● **Data under study**:
/-!
# K2·E1 ∕ R90·S8 — `K2E1ChiMidBlockUnfoldingOfRecordU3`: THE `hsrc` ROW OF RECORD AT THE MOVED BASE POINT — CONSTANTS OF RECORD BOUND (`C := unfoldingHaarConst`, `ε := unfoldingArchPhase ξ`)

Cell `pub/hodgecm-mathlib`, crux h413 = `stmt-HodgeConjecture-24833`, route of record `HCCMUnconditional`; R90-TF section S8 «ContSpec-n½», road R2-χ₃ ((V)∕(R)′ OF RECORD rows `hsrc`, `hA32`).
THEOREMS ONLY (no `def`, no `instance`, no notation, no named-fact hypothesis, no `sorry`; default heartbeats); lane `--supports stmt-HodgeConjecture-24833 --as helper` (count-neutral).

THE MATHEMATICS ([MoeglinWaldspurger1995] II.1.7, IV.1.11; [Rogawski1990] §13.9 p. 229).  ★ HEAD-B unfolds the middle coefficient `ψ_z(ι_f b₁)` of `E(φ_z)` for a section of record
`φ(g) = Φ_∞(g_∞)·Φ_f(g_f)` into `((C·∏_{v∈S₀} m_v(z))·∫∫ A_∞)·c_S(z)` modulo the arch reading `harch` of `Φ_∞` on the big cell, the pure-tensor reading `hΩ` of `Φ_f`, integrability and
tokens, with `∃ C > 0`.  For K2E1-p13's SHIFTED WITNESS `Φ_∞ = archSectionShifted (ξ.bcη⁻¹·ξ.bcψ⁻¹·μω) ξ.ψ p q` (`μω` of unitary type `(kμ, 0)`) the arch reading is ★
`archSectionShifted_midBlock_bigCell_eq_prod` at `ε := unfoldingArchPhase ξ`, `m_w := kμ_w − 2·eη_w` (UNCONDITIONAL), and the constant is ★ (a-2b)'s at the name `unfoldingHaarConst`
(★ `unfoldingHaarConst_spec` = (a-2b)'s `∀`-body at that `C`).  So (HEAD) `∀ z, 2 < Re z → ψ_z(ι_f b₁) = A(z)·c_S(z)` with
`A z = (↑(unfoldingHaarConst …)·∏_{v∈S₀} ν(𝒪³)⁻¹•∫𝟙_{B_v(𝔫)}·Q_v^{−z})·∫∫(∏_w unfoldingArchPhase ξ w·archUnitaryValue (kμ_w − 2eη_w) 0 ζ_w·((2+ζ_w)∕ζ_w)^{p_w}·((2+conj ζ_w)∕conj ζ_w)^{q_w})·ARCH₃^{−z}`
— ★ p864366's amplitude `fun z => …` body at `ε := unfoldingArchPhase L ξ`, `m := kμ − 2·ξ.eη`, `C := ↑(unfoldingHaarConst …)` BYTE FOR BYTE (so (V)'s `hA32` is ★ p864366∕p864422 with
★ `unfoldingArchPhase_norm_le_one`, `unfoldingArchPhase_ne_zero`, `ofReal_unfoldingHaarConst_ne_zero`) — and `c_S` = ★ F5's ratio (`S = {w | w ∩ L⁺ ∈ S₀}`, `T′ = S₀`).
REMAINING LETTERS (named payers): section facts `hΦ hΦc hΦM hEis` (★ for the witness), `hgood` (★ `hgood_unfoldingBadPlaces` at `S₀` of record), `hωc hω1 hωS₀`, the L core `hΩ`
(K2E1-p14 (3)(ii) + K2E1-p11 (3)(iii) + ★ (E-supp)), `hT` (Godement majorant), `hfin` (F0P2-p11 (g4) `integrable_finiteWitness_of_spherical`), tokens `hin hsp` (C10-p07), and the
(a-2b) character tokens `hφ hψ hres` — now VISIBLE because the named constant takes them — each ★ BY NAME: `isUnitary_bcηInv_mul` (R90.S8), §1 `isUnitary_quadraticHeckeCharCM_mul_self`,
§1 `bcηInv_mul_ideleBaseChange_eq` (from socket (V)'s `hμω`).
HONEST LABEL: HC_CM is proved only modulo the 7 printed citations (2 remaining named inputs: hLiu418 = `stmt-HodgeConjecture-24832`, h413 = `stmt-HodgeConjecture-24833`) until rung 0
closes; REL ≠ ★ ≠ BUILT; this file asserts no named fact and closes no socket; `hsrc` = HEAD modulo the letters just listed; count-neutral.

## References
* [MoeglinWaldspurger1995] C. Mœglin, J.-L. Waldspurger, *Spectral Decomposition and Eisenstein Series* (1995): II.1.7, IV.1.11.
* [Rogawski1990] J. D. Rogawski, *Automorphic Representations of Unitary Groups in Three Variables*, Ann. of Math. Stud. 123 (1990): §12.2 p. 174, §13.9 p. 229.
* [TateThesis1967] J. Tate, *Fourier analysis in number fields and Hecke's zeta-functions* (1967): Thm 3.3.1.
* [Langlands1976] R. P. Langlands, *On the Functional Equations Satisfied by Eisenstein Series*, LNM 544 (1976): Appendix.
-/

set_option autoImplicit false
set_option linter.dupNamespace false -- the mandated namespace repeats `HodgeConjecture.HodgeConjecture`

noncomputable section

open MeasureTheory MeasureTheory.Measure NumberField NumberField.InfinitePlace IsDedekindDomain Filter
open scoped NNReal ENNReal ComplexConjugate
open Literature.NumberTheory.Automorphic Literature.NumberTheory.Automorphic.UnitaryGroup Literature.NumberTheory.GaloisRepresentations AdelicGroupData
open Literature.NumberTheory.GaloisRepresentations.IsNonarchimedeanLocalField Literature.NumberTheory.LFunctions
open Literature.NumberTheory.Automorphic.Arthur2013.Leaves.TECR
open Literature.NumberTheory.Rogawski1990 (OneDimAutRepH)
open Summit.HodgeConjecture.HodgeConjecture.Cruxes.H413
open Summit.HodgeConjecture.HodgeConjecture.Cruxes.H413.K2E1BorelEisensteinU
open Summit.HodgeConjecture.HodgeConjecture.Cruxes.H413.K2E1CharacterEisensteinU3PairDefs
open Summit.HodgeConjecture.HodgeConjecture.Cruxes.H413.K2E1ChiMidBlockUnfoldingAtBasePointU3 (middleCoefficient_basePoint_eq_integral flatSectionU_archFin_bigCell_mul_finAdelicToAdelic)
open Summit.HodgeConjecture.HodgeConjecture.Cruxes.H413.K2E1ChiUnfoldingConstantsOfRecordU3 (unfoldingHaarConst unfoldingHaarConst_spec unfoldingArchPhase)
open Summit.HodgeConjecture.HodgeConjecture.Cruxes.H413.K2E1ChiUnfoldingArchPhaseOfRecordU3 (archSectionShifted_midBlock_bigCell_eq_prod)
open Summit.HodgeConjecture.HodgeConjecture.R90.S8
open Summit.HodgeConjecture.HodgeConjecture.Cruxes.H413.K2E1ChiIntertwinedCoeffKMaxCMThree (integrable_flatSectionU_weylLongU_mul)
open Summit.HodgeConjecture.HodgeConjecture.Cruxes.H413.K2E1IntertwinedCoeffContinuousCM (integrable_borelHeight_weylLongU_mul_rpow_cm_three)
open Summit.HodgeConjecture.HodgeConjecture.Cruxes.H413.K2E1HeisenbergHaarU3 (isInvInvariant_of_isHaarMeasure_adelicUnipotent_three)
open Summit.HodgeConjecture.HodgeConjecture.Cruxes.H413.K2E1ChiFiniteWitnessIntegrableU3 (integrable_finiteWitness_of_height_integrable aestronglyMeasurable_weight_of_continuous)

namespace Summit.HodgeConjecture.HodgeConjecture.Cruxes.H413.K2E1ChiMidBlockUnfoldingOfRecordU3

variable (L : Type) [Field L] [NumberField L] [IsCMField L] (hc : IsCMField.complexConj L * IsCMField.complexConj L = 1)
  {δ : L} (hcδ : IsCMField.complexConj L δ = -δ) (hδ : δ ≠ 0)

/-! ## §1 The (a-2b) character tokens of record, by name -/

/-- **`ε_{L∕L⁺}·ε_{L∕L⁺}` is unitary** (it is `1`: ★ `quadraticHeckeCharCM_sq`) — ★ (a-2b)'s token `hψ` at `ψ := ε_{L∕L⁺}`. [cite: Rogawski1990, §12.2 p. 174] -/
theorem isUnitary_quadraticHeckeCharCM_mul_self : (quadraticHeckeCharCM L * quadraticHeckeCharCM L).IsUnitary := by
  rw [← sq, quadraticHeckeCharCM_sq L]
  exact HeckeCharacter.isUnitary_one

/-- **`(ξ.bcη⁻¹·μω)|_{𝔸_{L⁺}^×} = ε_{L∕L⁺}`** when `μω|_{𝔸_{L⁺}^×} = ε_{L∕L⁺}` (socket (V)'s `hμω`; `bcη` is trivial on `𝔸_{L⁺}^×`, ★ `bcη_ideleBaseChange`) — ★ (a-2b)'s token `hres`.
[cite: Rogawski1990, §12.2 p. 174] -/
theorem bcηInv_mul_ideleBaseChange_eq (ξ : OneDimAutRepH L) {μω : HeckeCharacter L}
    (hμω : ∀ x : ideleGroup ↥(maximalRealSubfield L), μω (AdeleRing.ideleBaseChange (↥(maximalRealSubfield L)) L x) = quadraticHeckeCharCM L x) :
    ∀ x : ideleGroup ↥(maximalRealSubfield L), (ξ.bcη⁻¹ * μω) (AdeleRing.ideleBaseChange (↥(maximalRealSubfield L)) L x) = quadraticHeckeCharCM L x := fun x => by
  rw [HeckeCharacter.mul_apply, HeckeCharacter.inv_apply, OneDimAutRepH.bcη_ideleBaseChange, inv_one, one_mul, hμω x]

● **What needs to be done**:
Set down precisely the lines above between the line holding "closes; REL ≠" and the line holding "set_option autoImplicit false", inclusive, and nothing beyond them.

● **Result of the exercise**:
closes; REL ≠ ★ ≠ BUILT; this file asserts no named fact and closes no socket; `hsrc` = HEAD modulo the letters just listed; count-neutral.

## References
* [MoeglinWaldspurger1995] C. Mœglin, J.-L. Waldspurger, *Spectral Decomposition and Eisenstein Series* (1995): II.1.7, IV.1.11.
* [Rogawski1990] J. D. Rogawski, *Automorphic Representations of Unitary Groups in Three Variables*, Ann. of Math. Stud. 123 (1990): §12.2 p. 174, §13.9 p. 229.
* [TateThesis1967] J. Tate, *Fourier analysis in number fields and Hecke's zeta-functions* (1967): Thm 3.3.1.
* [Langlands1976] R. P. Langlands, *On the Functional Equations Satisfied by Eisenstein Series*, LNM 544 (1976): Appendix.
-/

set_option autoImplicit false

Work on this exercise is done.